Scan the records for the string "Equiv" and state how many lines contain it, using the number alone.

Stored data entries:
--- START ---

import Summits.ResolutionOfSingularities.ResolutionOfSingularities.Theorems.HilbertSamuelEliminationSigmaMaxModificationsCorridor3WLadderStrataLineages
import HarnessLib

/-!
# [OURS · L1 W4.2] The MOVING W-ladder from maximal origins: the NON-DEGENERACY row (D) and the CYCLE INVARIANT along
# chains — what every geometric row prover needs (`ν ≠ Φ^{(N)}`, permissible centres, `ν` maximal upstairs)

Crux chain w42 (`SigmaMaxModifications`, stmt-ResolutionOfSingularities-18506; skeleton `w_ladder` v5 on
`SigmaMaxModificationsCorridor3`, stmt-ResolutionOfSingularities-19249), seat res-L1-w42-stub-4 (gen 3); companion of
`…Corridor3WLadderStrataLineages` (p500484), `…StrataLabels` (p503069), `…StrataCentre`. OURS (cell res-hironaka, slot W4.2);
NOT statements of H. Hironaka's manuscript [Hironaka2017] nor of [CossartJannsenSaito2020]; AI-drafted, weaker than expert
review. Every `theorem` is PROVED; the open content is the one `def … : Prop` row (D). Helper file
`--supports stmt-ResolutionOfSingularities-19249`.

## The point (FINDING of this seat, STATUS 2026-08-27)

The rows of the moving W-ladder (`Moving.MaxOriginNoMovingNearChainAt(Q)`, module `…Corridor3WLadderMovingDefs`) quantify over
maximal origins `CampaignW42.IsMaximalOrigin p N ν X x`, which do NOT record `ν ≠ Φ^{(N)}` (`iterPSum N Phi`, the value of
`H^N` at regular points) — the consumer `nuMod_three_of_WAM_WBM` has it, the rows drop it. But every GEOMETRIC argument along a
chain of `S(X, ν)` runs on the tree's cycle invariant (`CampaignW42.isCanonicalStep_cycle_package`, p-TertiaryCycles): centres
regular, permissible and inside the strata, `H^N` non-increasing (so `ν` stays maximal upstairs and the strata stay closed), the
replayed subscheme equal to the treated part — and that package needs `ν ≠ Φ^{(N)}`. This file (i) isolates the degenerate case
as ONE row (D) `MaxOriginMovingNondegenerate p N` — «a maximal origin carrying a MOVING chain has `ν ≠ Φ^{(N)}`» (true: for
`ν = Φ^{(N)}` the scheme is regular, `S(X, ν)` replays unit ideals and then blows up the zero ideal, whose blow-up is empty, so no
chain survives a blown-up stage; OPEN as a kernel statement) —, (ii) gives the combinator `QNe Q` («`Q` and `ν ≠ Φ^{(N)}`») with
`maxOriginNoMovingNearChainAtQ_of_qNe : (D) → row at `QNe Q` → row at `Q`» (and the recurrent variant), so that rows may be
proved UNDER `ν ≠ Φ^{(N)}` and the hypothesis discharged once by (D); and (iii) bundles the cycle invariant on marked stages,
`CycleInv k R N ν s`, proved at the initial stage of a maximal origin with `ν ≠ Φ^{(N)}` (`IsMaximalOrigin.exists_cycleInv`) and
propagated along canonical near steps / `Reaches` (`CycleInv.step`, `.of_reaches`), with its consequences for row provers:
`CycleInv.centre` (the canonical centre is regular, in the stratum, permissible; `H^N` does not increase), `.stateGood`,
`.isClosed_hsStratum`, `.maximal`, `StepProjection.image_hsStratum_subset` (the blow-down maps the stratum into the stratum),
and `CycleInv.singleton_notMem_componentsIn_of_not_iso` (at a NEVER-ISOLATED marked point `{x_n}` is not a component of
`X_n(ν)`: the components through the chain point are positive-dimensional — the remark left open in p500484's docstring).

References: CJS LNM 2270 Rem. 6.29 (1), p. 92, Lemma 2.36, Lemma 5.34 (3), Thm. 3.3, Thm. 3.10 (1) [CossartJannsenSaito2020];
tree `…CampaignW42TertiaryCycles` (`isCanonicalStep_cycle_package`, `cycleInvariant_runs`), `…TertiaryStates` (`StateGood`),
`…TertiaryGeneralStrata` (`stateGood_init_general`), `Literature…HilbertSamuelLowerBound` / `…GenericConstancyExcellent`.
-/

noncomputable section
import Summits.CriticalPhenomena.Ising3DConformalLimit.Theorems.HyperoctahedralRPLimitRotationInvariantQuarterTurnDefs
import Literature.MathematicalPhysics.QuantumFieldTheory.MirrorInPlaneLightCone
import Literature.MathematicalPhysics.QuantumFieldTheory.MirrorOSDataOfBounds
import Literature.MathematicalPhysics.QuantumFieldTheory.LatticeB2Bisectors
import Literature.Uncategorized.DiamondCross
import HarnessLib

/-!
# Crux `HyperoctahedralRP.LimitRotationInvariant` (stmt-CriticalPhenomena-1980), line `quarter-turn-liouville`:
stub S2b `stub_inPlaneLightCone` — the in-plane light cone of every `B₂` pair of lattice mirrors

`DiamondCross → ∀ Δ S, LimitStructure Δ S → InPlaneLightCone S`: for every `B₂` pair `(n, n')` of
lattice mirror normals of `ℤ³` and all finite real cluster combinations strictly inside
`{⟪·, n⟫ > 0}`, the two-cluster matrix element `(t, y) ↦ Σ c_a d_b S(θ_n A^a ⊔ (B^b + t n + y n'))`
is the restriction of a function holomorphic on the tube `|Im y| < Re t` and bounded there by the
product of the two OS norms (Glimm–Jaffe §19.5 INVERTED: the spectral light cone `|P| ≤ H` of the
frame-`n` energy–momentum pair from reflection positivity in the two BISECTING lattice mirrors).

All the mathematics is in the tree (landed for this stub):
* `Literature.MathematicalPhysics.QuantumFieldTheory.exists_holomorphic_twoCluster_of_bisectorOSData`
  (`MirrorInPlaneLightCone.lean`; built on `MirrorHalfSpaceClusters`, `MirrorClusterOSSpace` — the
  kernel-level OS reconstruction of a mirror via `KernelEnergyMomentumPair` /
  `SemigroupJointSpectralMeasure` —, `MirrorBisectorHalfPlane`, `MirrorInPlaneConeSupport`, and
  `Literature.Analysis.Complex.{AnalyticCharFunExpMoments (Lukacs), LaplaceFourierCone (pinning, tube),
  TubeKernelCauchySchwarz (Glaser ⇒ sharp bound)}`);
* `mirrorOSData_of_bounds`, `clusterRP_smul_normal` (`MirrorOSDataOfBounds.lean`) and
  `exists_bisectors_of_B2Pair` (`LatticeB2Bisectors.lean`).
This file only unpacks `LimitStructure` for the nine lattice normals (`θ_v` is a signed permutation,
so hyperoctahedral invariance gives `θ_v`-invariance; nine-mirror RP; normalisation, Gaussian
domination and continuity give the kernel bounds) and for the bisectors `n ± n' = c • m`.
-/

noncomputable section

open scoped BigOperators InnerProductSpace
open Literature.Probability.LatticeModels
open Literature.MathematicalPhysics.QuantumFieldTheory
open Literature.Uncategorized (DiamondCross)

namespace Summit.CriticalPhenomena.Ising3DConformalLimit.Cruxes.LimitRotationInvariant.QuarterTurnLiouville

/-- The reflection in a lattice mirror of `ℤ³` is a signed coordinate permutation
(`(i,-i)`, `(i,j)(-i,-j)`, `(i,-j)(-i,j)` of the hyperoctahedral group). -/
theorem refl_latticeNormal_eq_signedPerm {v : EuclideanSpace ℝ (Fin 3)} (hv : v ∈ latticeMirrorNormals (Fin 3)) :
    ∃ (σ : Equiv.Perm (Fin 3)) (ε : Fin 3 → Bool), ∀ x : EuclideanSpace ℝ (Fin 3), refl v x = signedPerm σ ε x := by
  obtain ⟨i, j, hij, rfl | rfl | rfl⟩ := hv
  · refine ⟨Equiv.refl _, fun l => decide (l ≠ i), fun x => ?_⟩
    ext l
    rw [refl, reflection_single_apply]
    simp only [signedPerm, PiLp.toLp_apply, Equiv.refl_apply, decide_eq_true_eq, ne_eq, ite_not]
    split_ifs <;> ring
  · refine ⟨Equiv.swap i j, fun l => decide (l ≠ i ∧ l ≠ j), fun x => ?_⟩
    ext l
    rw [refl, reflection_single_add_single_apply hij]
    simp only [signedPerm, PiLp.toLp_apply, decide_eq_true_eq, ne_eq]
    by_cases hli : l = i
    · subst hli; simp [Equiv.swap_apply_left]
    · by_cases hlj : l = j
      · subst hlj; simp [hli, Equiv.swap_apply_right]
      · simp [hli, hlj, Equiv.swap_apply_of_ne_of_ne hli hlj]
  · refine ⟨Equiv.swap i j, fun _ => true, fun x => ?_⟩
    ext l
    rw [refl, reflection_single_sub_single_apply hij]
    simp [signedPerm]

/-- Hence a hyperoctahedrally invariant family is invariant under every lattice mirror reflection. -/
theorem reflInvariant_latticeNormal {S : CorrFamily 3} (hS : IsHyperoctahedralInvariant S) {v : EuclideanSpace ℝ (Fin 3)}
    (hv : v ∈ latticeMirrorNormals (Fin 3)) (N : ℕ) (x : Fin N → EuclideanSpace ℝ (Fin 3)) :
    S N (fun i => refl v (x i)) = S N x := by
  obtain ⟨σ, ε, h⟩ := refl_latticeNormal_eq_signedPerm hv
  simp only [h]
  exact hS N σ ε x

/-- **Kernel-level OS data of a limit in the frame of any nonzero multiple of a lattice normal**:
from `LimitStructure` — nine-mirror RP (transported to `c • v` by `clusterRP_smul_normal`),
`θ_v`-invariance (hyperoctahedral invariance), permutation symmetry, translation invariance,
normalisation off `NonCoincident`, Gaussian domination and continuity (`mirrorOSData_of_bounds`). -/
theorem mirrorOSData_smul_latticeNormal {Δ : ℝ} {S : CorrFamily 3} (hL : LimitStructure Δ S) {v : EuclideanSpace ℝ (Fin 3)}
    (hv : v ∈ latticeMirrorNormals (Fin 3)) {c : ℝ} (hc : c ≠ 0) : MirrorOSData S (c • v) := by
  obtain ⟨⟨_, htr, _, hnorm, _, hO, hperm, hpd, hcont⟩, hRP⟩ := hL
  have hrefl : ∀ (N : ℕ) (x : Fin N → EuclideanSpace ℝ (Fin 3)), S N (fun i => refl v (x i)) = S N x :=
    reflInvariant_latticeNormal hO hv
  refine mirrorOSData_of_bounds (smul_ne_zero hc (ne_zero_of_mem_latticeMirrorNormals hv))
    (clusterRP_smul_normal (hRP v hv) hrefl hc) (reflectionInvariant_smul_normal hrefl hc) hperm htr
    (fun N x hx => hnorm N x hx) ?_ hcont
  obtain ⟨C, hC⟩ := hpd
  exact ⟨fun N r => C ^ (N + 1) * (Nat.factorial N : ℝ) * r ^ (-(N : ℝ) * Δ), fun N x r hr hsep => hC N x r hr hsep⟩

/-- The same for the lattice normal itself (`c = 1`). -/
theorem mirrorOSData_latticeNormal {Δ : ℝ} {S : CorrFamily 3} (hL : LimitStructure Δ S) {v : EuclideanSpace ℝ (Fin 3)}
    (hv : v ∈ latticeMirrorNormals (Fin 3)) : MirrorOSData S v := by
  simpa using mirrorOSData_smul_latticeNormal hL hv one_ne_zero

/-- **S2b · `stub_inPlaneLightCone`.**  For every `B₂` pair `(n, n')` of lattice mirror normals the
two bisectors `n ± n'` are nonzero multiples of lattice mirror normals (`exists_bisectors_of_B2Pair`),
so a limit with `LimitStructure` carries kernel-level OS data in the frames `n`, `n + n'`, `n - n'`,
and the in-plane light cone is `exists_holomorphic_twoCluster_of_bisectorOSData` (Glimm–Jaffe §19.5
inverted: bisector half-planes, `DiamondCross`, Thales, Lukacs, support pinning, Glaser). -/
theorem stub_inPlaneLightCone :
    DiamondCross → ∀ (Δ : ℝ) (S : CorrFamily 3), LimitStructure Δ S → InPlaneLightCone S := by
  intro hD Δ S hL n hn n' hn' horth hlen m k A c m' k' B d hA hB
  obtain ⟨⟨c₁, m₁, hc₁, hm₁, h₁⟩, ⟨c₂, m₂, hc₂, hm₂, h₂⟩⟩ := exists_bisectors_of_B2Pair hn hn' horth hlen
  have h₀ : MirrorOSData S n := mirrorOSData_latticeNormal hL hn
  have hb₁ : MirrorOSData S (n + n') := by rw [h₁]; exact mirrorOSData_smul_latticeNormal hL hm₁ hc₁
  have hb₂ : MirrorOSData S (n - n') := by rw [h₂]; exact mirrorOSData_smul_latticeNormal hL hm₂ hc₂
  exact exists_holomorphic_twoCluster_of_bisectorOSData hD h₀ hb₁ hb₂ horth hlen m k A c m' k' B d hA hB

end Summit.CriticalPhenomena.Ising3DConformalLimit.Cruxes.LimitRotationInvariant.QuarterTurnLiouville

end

--- END ---

_Answer to the exercise:_ 8